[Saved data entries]
-*-*-
/-- **THE (LR)_j END OF RECORD WITH THE CURVED CHART FROM `Q̃` AND THE JACOBIAN TERM INTERNALISED.**
DATA.  Involutive conjugations `κ_𝒳`, `κ_𝒴` of the complexified average∕block spaces (finite dimension); the block
space IS the real form `Fix(κ_𝒴)` (Lebesgue `μE`), the average space `Fix(κ_𝒳)`; a fibre model `Kf` (`μK`); any
exterior space `Z` (s-finite `ζ`).  PER EXTERIOR POINT `z`, with UNIFORM constants `R, M_Q, b, ε`: the
average-in-the-chart `Qt z` — (Q1) analytic on `ball 0 R`, (Q2) `= 0` at `0`, (Q3) `‖·‖ ≤ M_Q` there, (Q4)
⋆-equivariant —, a right inverse `hop z` of `DQ̃_z(0)` («LQ̃h = I») with `‖hop z X‖ ≤ b‖X‖`, equivariant; the
couplings `9·(2M_Q∕R²)·b·ε ≤ 1∕2`, `3ε ≤ R`; a solution `Dt z` of print's fixed-point equation on `‖B‖ < ε` (exists:
S46 `exists_Dt_of_Q`); a splitting `Ψ z : Kf × Fix κ_𝒳 ≃ Fix κ_𝒴` whose second coordinate is the REAL `LQ̃_z` and a
measurable section `σ z` (exist: S50 `exists_realForm_kerSplit`); the CHART `Φ z` by its defining equation `hΦ`.
THE SLOT.  The realized law `((μE.prod ζ).withDensity G)` with measurable density `G` SUPPORTED in the chart image
of the window, a measurable tested variable `u`; `hfin`: finite fibre mass of the density through the chart.
LEVEL DATA per `(z, a)` in the fibre coordinate (E2′'s) and the DICTIONARY OF THE DENSITY ALONE: `hFdict` — the
window-restricted density at the charted point `σ z a + Ψ z (x, 0)` IS `Jco z a x · weight(… 𝓔 z a) x` (NO Jacobian
factor); `hudict` — the tested variable at the image point IS the classifier, on the support; window placement
`hWr`; SM-L5∕L6 `hJW`∕`hJ`; SM-L1 `hAN`; SM-L3 `hGW`; SM-L4 `hE`∕`hB𝓔` FOR THE TERMS `𝓔` ONLY; numbers + (SM).
CONCLUSION: S33 f1's `SlotAntiConcentration ((μE.prod ζ).withDensity G) u θ ρ (2(finrank ℝ Kf + β Σ_p L̄_p(d̄_p +
4s̄_p) + (B_𝓔 + B_J))∕(1−δ))`, `B_J = 3·(2·dim_ℂ 𝒴·(−log(1 − 18·(2M_Q∕R²)·b·r)))∕(Rad − 1)` — the Jacobian of the
substitution is the internal term `𝓔_J := −log det Φ'` with its `hE` supplied by S41.  CONDITIONAL on every binder;
nothing PRINTED is asserted. [folklore] -/
theorem slotAC_linearizedWindow_of_Q (μE : Measure (realSub κY)) [μE.IsAddHaarMeasure]
    {Kf : Type*} [NormedAddCommGroup Kf] [NormedSpace ℝ Kf] [MeasurableSpace Kf] [BorelSpace Kf]
    [FiniteDimensional ℝ Kf] (μK : Measure Kf) [μK.IsAddHaarMeasure]
    {A : Type*} [NormedRing A] [NormedAlgebra ℂ A] [CompleteSpace A] [NormOneClass A]
    (hκX : ∀ X, κX (κX X) = X) (hκY : ∀ B, κY (κY B) = B)
    {Z : Type*} [MeasurableSpace Z] (ζ : Measure Z) [SFinite ζ]
    -- W-d ANALYTIC HALF per exterior point, UNIFORM constants: (Q1)–(Q4), `hop`, `D̃`
    {Qt : Z → 𝒴 → 𝒳} {hop : Z → (𝒳 →ₗ[ℂ] 𝒴)} {Dt : Z → 𝒴 → 𝒳} {R MQ b ε : ℝ}
    (hR : 0 < R) (hQa : ∀ z, AnalyticOnNhd ℂ (Qt z) (ball 0 R)) (hQ0 : ∀ z, Qt z 0 = 0)
    (hQM : ∀ z, ∀ B ∈ ball (0 : 𝒴) R, ‖Qt z B‖ ≤ MQ)
    (hQt : ∀ z, ∀ B ∈ ball (0 : 𝒴) R, Qt z (κY B) = κX (Qt z B))
    (hLQh : ∀ z X, fderiv ℂ (Qt z) 0 (hop z X) = X) (hb : 0 ≤ b) (hHop : ∀ z X, ‖hop z X‖ ≤ b * ‖X‖)
    (hhop : ∀ z X, hop z (κX X) = κY (hop z X)) (hq2 : 9 * Mq R MQ * b * ε ≤ 1 / 2) (hRC : 3 * ε ≤ R)
    (hDball : ∀ z, ∀ B : 𝒴, ‖B‖ < ε → Dt z B ∈ closedBall (0 : 𝒳) (4 * Mq R MQ * ε ^ 2))
    (hDfix : ∀ z, ∀ B : 𝒴, ‖B‖ < ε → nonlin (Qt z) (B - hop z (Dt z B)) = Dt z B)
    -- the splitting along the REAL linearized average, and its section
    (Ψ : Z → (Kf × realSub κX) ≃L[ℝ] realSub κY)
    (hΨ : ∀ z y, ((Ψ z).symm y).2 = (reP κX hκX ∘L (fderiv ℂ (Qt z) 0).restrictScalars ℝ ∘L incl κY) y)
    {σ : Z → realSub κX → realSub κY} (hσm : ∀ z, Measurable (σ z)) (hσ : ∀ z a, ((Ψ z).symm (σ z a)).2 = a)
    -- the chart: print's linearizing substitution read on the real form, BY ITS DEFINING EQUATION
    {Φ : Z → realSub κY → realSub κY}
    (hΦ : ∀ z, Φ z = fun B => B - (reP κY hκY ∘L ((hop z).mkContinuous b (hHop z)).restrictScalars ℝ ∘L incl κX)
      (({y : realSub κY | ‖incl κY y‖ < ε}).piecewise (fun y => reP κX hκX (Dt z (incl κY y))) 0 B))
    -- the realized slot law: block density SUPPORTED in the chart image of the window, tested variable
    {G : realSub κY × Z → ℝ≥0∞} (hG : Measurable G) {u : realSub κY × Z → ℝ} (hu : Measurable u)
    (hGsupp : ∀ z y, G (y, z) ≠ 0 → y ∈ Φ z '' {y : realSub κY | ‖incl κY y‖ < ε})
    (hfin : ∀ z a, (μK.withDensity fun x => ({y : realSub κY | ‖incl κY y‖ < ε}).indicator
      (fun y => G (Φ z y, z)) (σ z a + Ψ z (x, 0))) univ ≠ ∞)
    -- level data per exterior point AND average value, in the fibre coordinate (E2′'s)
    (Ttr : TraceData A) (hN : 0 < Ttr.N) {ι κ : Type*} {Pu : Finset ι} (hPu : Pu.Nonempty)
    (hol : Z → realSub κX → ι → Kf → A) (hcont : ∀ z a, ∀ p ∈ Pu, Continuous (hol z a p))
    (Pw : Finset κ) (Gw : Z → realSub κX → κ → Kf → A) (𝓔 : Z → realSub κX → Kf → ℝ)
    (W : Z → realSub κX → Set Kf) (Jco : Z → realSub κX → Kf → ℝ≥0∞) {θ δ ρ β Rad H B𝓔 r : ℝ}
    {sw lw dw : κ → ℝ}
    -- DICTIONARY at the charted point — the DENSITY ALONE, NO Jacobian factor
    (hFdict : ∀ z a x, ({y : realSub κY | ‖incl κY y‖ < ε}).indicator (fun y => G (Φ z y, z))
      (σ z a + Ψ z (x, 0)) = Jco z a x * weight Ttr β Pw (Gw z a) (𝓔 z a) x)
    (hudict : ∀ z a x, ({y : realSub κY | ‖incl κY y‖ < ε}).indicator (fun y => G (Φ z y, z))
      (σ z a + Ψ z (x, 0)) ≠ 0 → u (Φ z (σ z a + Ψ z (x, 0)), z) = classifier hPu (hol z a) x)
    -- WINDOW PLACEMENT: the complexified rays of the window stay in the chart ball of radius `r < ε`
    (hWr : ∀ z a, ∀ x ∈ W z a, ‖σ z a‖ + Rad * ‖Ψ z (x, 0)‖ ≤ r) (hr0 : 0 ≤ r) (hrε : r < ε)
    -- SM-L5/L6: kept co-tests supported in the window, centre-monotone
    (hJW : ∀ z a x, Jco z a x ≠ 0 → x ∈ W z a)
    (hJ : ∀ z a x, ∀ a' : ℝ, 0 ≤ a' → Jco z a x ≤ Jco z a (Real.exp (-a') • x))
    -- SM-L1 (AN-bound)
    (hRad : 1 < Rad)
    (hAN : ∀ z a, ∀ x ∈ W z a, ∀ p ∈ Pu, ∃ f : ℂ → A, DifferentiableOn ℂ f (ball 0 Rad) ∧
      (∀ w ∈ ball (0 : ℂ) Rad, ‖f w‖ ≤ H) ∧ f 0 = 0 ∧
      ∀ c' : ℝ, 0 ≤ c' → c' ≤ 1 → f (c' : ℂ) = hol z a p (c' • x) - 1)
    -- SM-L3 graded sectioned words
    (hGW : ∀ z a, ∀ x ∈ W z a, ∀ p ∈ Pw, ∃ gw : List (MLetter A × ℝ × ℝ), (∀ y ∈ gw, y.1.Good Ttr.τ y.2.1 y.2.2) ∧
      sSum gw ≤ sw p ∧ lSum gw ≤ lw p ∧ mdFro (gw.map Prod.fst) ≤ dw p ∧
      ∀ c' : ℝ, 0 ≤ c' → c' ≤ 1 → mwordEval c' (gw.map Prod.fst) = Gw z a p (c' • x))
    (hsw1 : ∀ p ∈ Pw, sw p ≤ 1) (hsw0 : ∀ p ∈ Pw, 0 ≤ sw p) (hlw0 : ∀ p ∈ Pw, 0 ≤ lw p)
    (hdw0 : ∀ p ∈ Pw, 0 ≤ dw p)
    -- SM-L4 non-Wilson ray bound FOR BAŁABAN'S OTHER TERMS ONLY (the Jacobian's is a theorem, S41)
    (hE : ∀ z a, ∀ x ∈ W z a, ∀ c' : ℝ, 1 / 2 ≤ c' → c' ≤ 1 → 𝓔 z a (c' • x) ≤ 𝓔 z a x + (1 - c') * B𝓔)
    (hB𝓔 : 0 ≤ B𝓔)
    -- numbers + SM-L2 (SM)
    (hθ : 0 < θ) (hδ0 : 0 ≤ δ) (hδ1 : δ < 1) (hρ0 : 0 ≤ ρ) (hρ : ρ ≤ (1 - δ) / 2) (hβ : 0 ≤ β)
    (hSM : 36 * H * 1 ^ 2 / (Rad - 1) ^ 2 ≤ δ * θ) :
    SlotAntiConcentration ((μE.prod ζ).withDensity G) u θ ρ
      (2 * ((Module.finrank ℝ Kf : ℝ) + (β * ∑ p ∈ Pw, lw p * (dw p + 4 * sw p) +
        (B𝓔 + 3 * (2 * (Module.finrank ℂ 𝒴 * (-Real.log (1 - 18 * Mq R MQ * b * r)))) / (Rad - 1)))) /
        (1 - δ)) := by
  -- empty exterior space: the sectioned (M1) is vacuous
  rcases isEmpty_or_nonempty Z with hZ | ⟨⟨z₀⟩⟩
  · exact slotAntiConcentration_of_sections μE ζ hG hu fun z => isEmptyElim z
  have hq : 9 * Mq R MQ * b * ε < 1 := lt_one_of_le_half hq2
  have hC₂ : 0 ≤ Mq R MQ := Mq_nonneg_of_Q hR (hQM z₀)
  -- the window and the derivative family of the chart
  have hO : MeasurableSet {y : realSub κY | ‖incl κY y‖ < ε} :=
    measurableSet_lt (incl κY).continuous.norm.measurable measurable_const
  -- S46: the chart data per exterior point
  have hcd := fun z => realForm_chartData_of_Q hκX hκY hR (hQa z) (hQ0 z) (hQM z) (hQt z) (hLQh z) hb (hHop z)
    (hhop z) hq hRC (hDball z) (hDfix z) (Ψ z) (hΨ z)
  have hΦm : ∀ z, Measurable (Φ z) := fun z => by rw [hΦ z]; exact (hcd z).1
  have hinj : ∀ z, InjOn (Φ z) {y : realSub κY | ‖incl κY y‖ < ε} := fun z => by rw [hΦ z]; exact (hcd z).2.1
  have hΦ' : ∀ z, ∀ y ∈ {y : realSub κY | ‖incl κY y‖ < ε}, HasFDerivWithinAt (Φ z)
      (ContinuousLinearMap.id ℝ (realSub κY) -
        (reP κY hκY ∘L ((hop z).mkContinuous b (hHop z)).restrictScalars ℝ ∘L incl κX) ∘L
          (reP κX hκX ∘L (fderiv ℂ (Dt z) (incl κY y)).restrictScalars ℝ ∘L incl κY))
      {y : realSub κY | ‖incl κY y‖ < ε} y := fun z => by rw [hΦ z]; exact (hcd z).2.2.1
  -- §1 per exterior point
  have hpos : ∀ z, ∀ y ∈ {y : realSub κY | ‖incl κY y‖ < ε}, 0 < (ContinuousLinearMap.id ℝ (realSub κY) -
      (reP κY hκY ∘L ((hop z).mkContinuous b (hHop z)).restrictScalars ℝ ∘L incl κX) ∘L
        (reP κX hκX ∘L (fderiv ℂ (Dt z) (incl κY y)).restrictScalars ℝ ∘L incl κY)).det :=
    fun z y hy => det_jacobian_pos_of_Q hκX hκY hR (hQa z) (hQM z) (hQ0 z) hb (hHop z) hq2 hRC (hDball z)
      (hDfix z) (hhop z) (hQt z) hy
  have hdetm := fun z => measurable_det_jacobian hκX hκY (hHop z) (Dt z)
  -- the pulled-back density is measurable
  have hGtm : ∀ z, Measurable fun y : realSub κY => ({y : realSub κY | ‖incl κY y‖ < ε}).indicator
      (fun y => ENNReal.ofReal |(ContinuousLinearMap.id ℝ (realSub κY) -
        (reP κY hκY ∘L ((hop z).mkContinuous b (hHop z)).restrictScalars ℝ ∘L incl κX) ∘L
          (reP κX hκX ∘L (fderiv ℂ (Dt z) (incl κY y)).restrictScalars ℝ ∘L incl κY)).det| *
        G (Φ z y, z)) y := fun z =>
    ((ENNReal.measurable_ofReal.comp (continuous_abs.measurable.comp (hdetm z))).mul
      (hG.comp ((hΦm z).prodMk measurable_const))).indicator hO
  -- off the support of `Jco`, the window-restricted density through the chart vanishes
  have hJ0 : ∀ z a x, Jco z a x = 0 → ({y : realSub κY | ‖incl κY y‖ < ε}).indicator (fun y => G (Φ z y, z))
      (σ z a + Ψ z (x, 0)) = 0 := fun z a x h0 => by rw [hFdict z a x, h0, zero_mul]
  -- the charted window sits in the ball of radius `r`
  have hnorm : ∀ z a, ∀ x ∈ W z a, ‖incl κY (σ z a + Ψ z (x, 0))‖ ≤ r := fun z a x hx => by
    rw [norm_incl]
    have h1 : ‖Ψ z (x, 0)‖ ≤ Rad * ‖Ψ z (x, 0)‖ := le_mul_of_one_le_left (norm_nonneg _) hRad.le
    exact (norm_add_le _ _).trans (by linarith [hWr z a x hx])
  refine slotAC_linearizedWindow_of_levelData μE μK Ψ ζ hG hu (fun _ => hO) hΦm hinj hΦ' hGsupp hσm hσ hGtm
    (fun z y => rfl) (fun z a => ?_) Ttr hN hPu hol hcont Pw Gw
    (fun z a x => 𝓔 z a x + -Real.log (ContinuousLinearMap.id ℝ (realSub κY) -
      (reP κY hκY ∘L ((hop z).mkContinuous b (hHop z)).restrictScalars ℝ ∘L incl κX) ∘L
        (reP κX hκX ∘L (fderiv ℂ (Dt z) (incl κY (σ z a + Ψ z (x, 0)))).restrictScalars ℝ ∘L incl κY)).det)
    W Jco (fun z a x => ?_) (fun z a x hne => ?_) hJW hJ hRad hAN hGW hsw1 hsw0 hlw0 hdw0
    (fun z a x hx c' hc0 hc1 => ?_) ?_ hθ hδ0 hδ1 hρ0 hρ hβ hSM
  · -- `hfin`: the Jacobian is bounded on the charted window by `exp (dim · L)`
    have hle : (fun x : Kf => ({y : realSub κY | ‖incl κY y‖ < ε}).indicator
        (fun y => ENNReal.ofReal |(ContinuousLinearMap.id ℝ (realSub κY) -
          (reP κY hκY ∘L ((hop z).mkContinuous b (hHop z)).restrictScalars ℝ ∘L incl κX) ∘L
            (reP κX hκX ∘L (fderiv ℂ (Dt z) (incl κY y)).restrictScalars ℝ ∘L incl κY)).det| *
          G (Φ z y, z)) (σ z a + Ψ z (x, 0))) ≤
        fun x => ENNReal.ofReal (Real.exp (Module.finrank ℂ 𝒴 * (-Real.log (1 - 18 * Mq R MQ * b * r)))) *
          ({y : realSub κY | ‖incl κY y‖ < ε}).indicator (fun y => G (Φ z y, z)) (σ z a + Ψ z (x, 0)) := by
      intro x
      by_cases hpt : σ z a + Ψ z (x, 0) ∈ {y : realSub κY | ‖incl κY y‖ < ε}
      · simp only [indicator_of_mem hpt]
        by_cases hJx : Jco z a x = 0
        · have h0 := hJ0 z a x hJx
          rw [indicator_of_mem hpt] at h0
          simp only [h0, mul_zero, le_refl]
        · refine mul_le_mul' (ENNReal.ofReal_le_ofReal ?_) le_rfl
          rw [abs_of_pos (hpos z _ hpt)]
          exact det_jacobian_le_exp_of_Q hκX hκY hR (hQa z) (hQM z) (hQ0 z) hb (hHop z) hq2 hRC (hDball z)
            (hDfix z) (hhop z) (hQt z) (hnorm z a x (hJW z a x hJx)) hrε
      · simp only [indicator_of_notMem hpt, mul_zero, le_refl]
    have hfin' := hfin z a
    rw [withDensity_apply _ MeasurableSet.univ, Measure.restrict_univ] at hfin' ⊢
    have h1 := lintegral_mono (μ := μK) hle
    rw [lintegral_const_mul' _ _ ENNReal.ofReal_ne_top] at h1
    exact ne_top_of_le_ne_top (ENNReal.mul_ne_top ENNReal.ofReal_ne_top hfin') h1
  · -- `hFdict` of S33: the Jacobian FOLDED into the weight as the term `𝓔_J`
    by_cases hpt : σ z a + Ψ z (x, 0) ∈ {y : realSub κY | ‖incl κY y‖ < ε}
    · have hd := hpos z _ hpt
      have e1 := hFdict z a x
      rw [indicator_of_mem hpt] at e1
      rw [indicator_of_mem hpt, abs_of_pos hd, e1, weight_add, neg_neg, Real.exp_log hd]
      ring
    · rw [indicator_of_notMem hpt]
      have e1 := hFdict z a x
      rw [indicator_of_notMem hpt] at e1
      rcases mul_eq_zero.1 e1.symm with h0 | h0
      · rw [h0, zero_mul]
      · exact absurd h0 (by simp only [weight, ENNReal.ofReal_eq_zero, not_le]; exact Real.exp_pos _)
  · -- `hudict` of S33, from the Jacobian-free guard
    refine hudict z a x fun h0 => hne ?_
    by_cases hpt : σ z a + Ψ z (x, 0) ∈ {y : realSub κY | ‖incl κY y‖ < ε}
    · rw [indicator_of_mem hpt] at h0 ⊢
      rw [h0, mul_zero]
    · rw [indicator_of_notMem hpt]
  · -- `hE` of S33 for `𝓔 + 𝓔_J`: the other terms' binder + S41's theorem for the Jacobian term
    have h1 := hE z a x hx c' hc0 hc1
    have h2 := hE_jacobianTerm_fixed_of_Q hκX hκY hR (hQa z) (hQM z) (hQ0 z) hb (hHop z) hq2 hRC (hDball z)
      (hDfix z) (hhop z) (hQt z)
      (((Ψ z : (Kf × realSub κX) →L[ℝ] realSub κY) ∘L ContinuousLinearMap.inl ℝ Kf (realSub κX)).toLinearMap)
      (σ z a) hRad (fun x hx => hWr z a x hx) hrε x hx c' hc0 hc1
    have hΛ : ∀ y : Kf, (((Ψ z : (Kf × realSub κX) →L[ℝ] realSub κY) ∘L
        ContinuousLinearMap.inl ℝ Kf (realSub κX)).toLinearMap) y = Ψ z (y, 0) := fun _ => rfl
    simp only [hΛ] at h2
    linarith
  · -- `hB𝓔` of S33
    exact add_nonneg hB𝓔 (hB𝓔_jacobianTerm hC₂ hb hq2 hRad hr0 hrε)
-*-*-
_WHAT IS NEEDED_
Set down verbatim only the lines between the start of the data above and the line with "whose second coordinate", both boundaries included.

_ANSWER FOR THIS EXERCISE_
/-- **THE (LR)_j END OF RECORD WITH THE CURVED CHART FROM `Q̃` AND THE JACOBIAN TERM INTERNALISED.**
DATA.  Involutive conjugations `κ_𝒳`, `κ_𝒴` of the complexified average∕block spaces (finite dimension); the block
space IS the real form `Fix(κ_𝒴)` (Lebesgue `μE`), the average space `Fix(κ_𝒳)`; a fibre model `Kf` (`μK`); any
exterior space `Z` (s-finite `ζ`).  PER EXTERIOR POINT `z`, with UNIFORM constants `R, M_Q, b, ε`: the
average-in-the-chart `Qt z` — (Q1) analytic on `ball 0 R`, (Q2) `= 0` at `0`, (Q3) `‖·‖ ≤ M_Q` there, (Q4)
⋆-equivariant —, a right inverse `hop z` of `DQ̃_z(0)` («LQ̃h = I») with `‖hop z X‖ ≤ b‖X‖`, equivariant; the
couplings `9·(2M_Q∕R²)·b·ε ≤ 1∕2`, `3ε ≤ R`; a solution `Dt z` of print's fixed-point equation on `‖B‖ < ε` (exists:
S46 `exists_Dt_of_Q`); a splitting `Ψ z : Kf × Fix κ_𝒳 ≃ Fix κ_𝒴` whose second coordinate is the REAL `LQ̃_z` and a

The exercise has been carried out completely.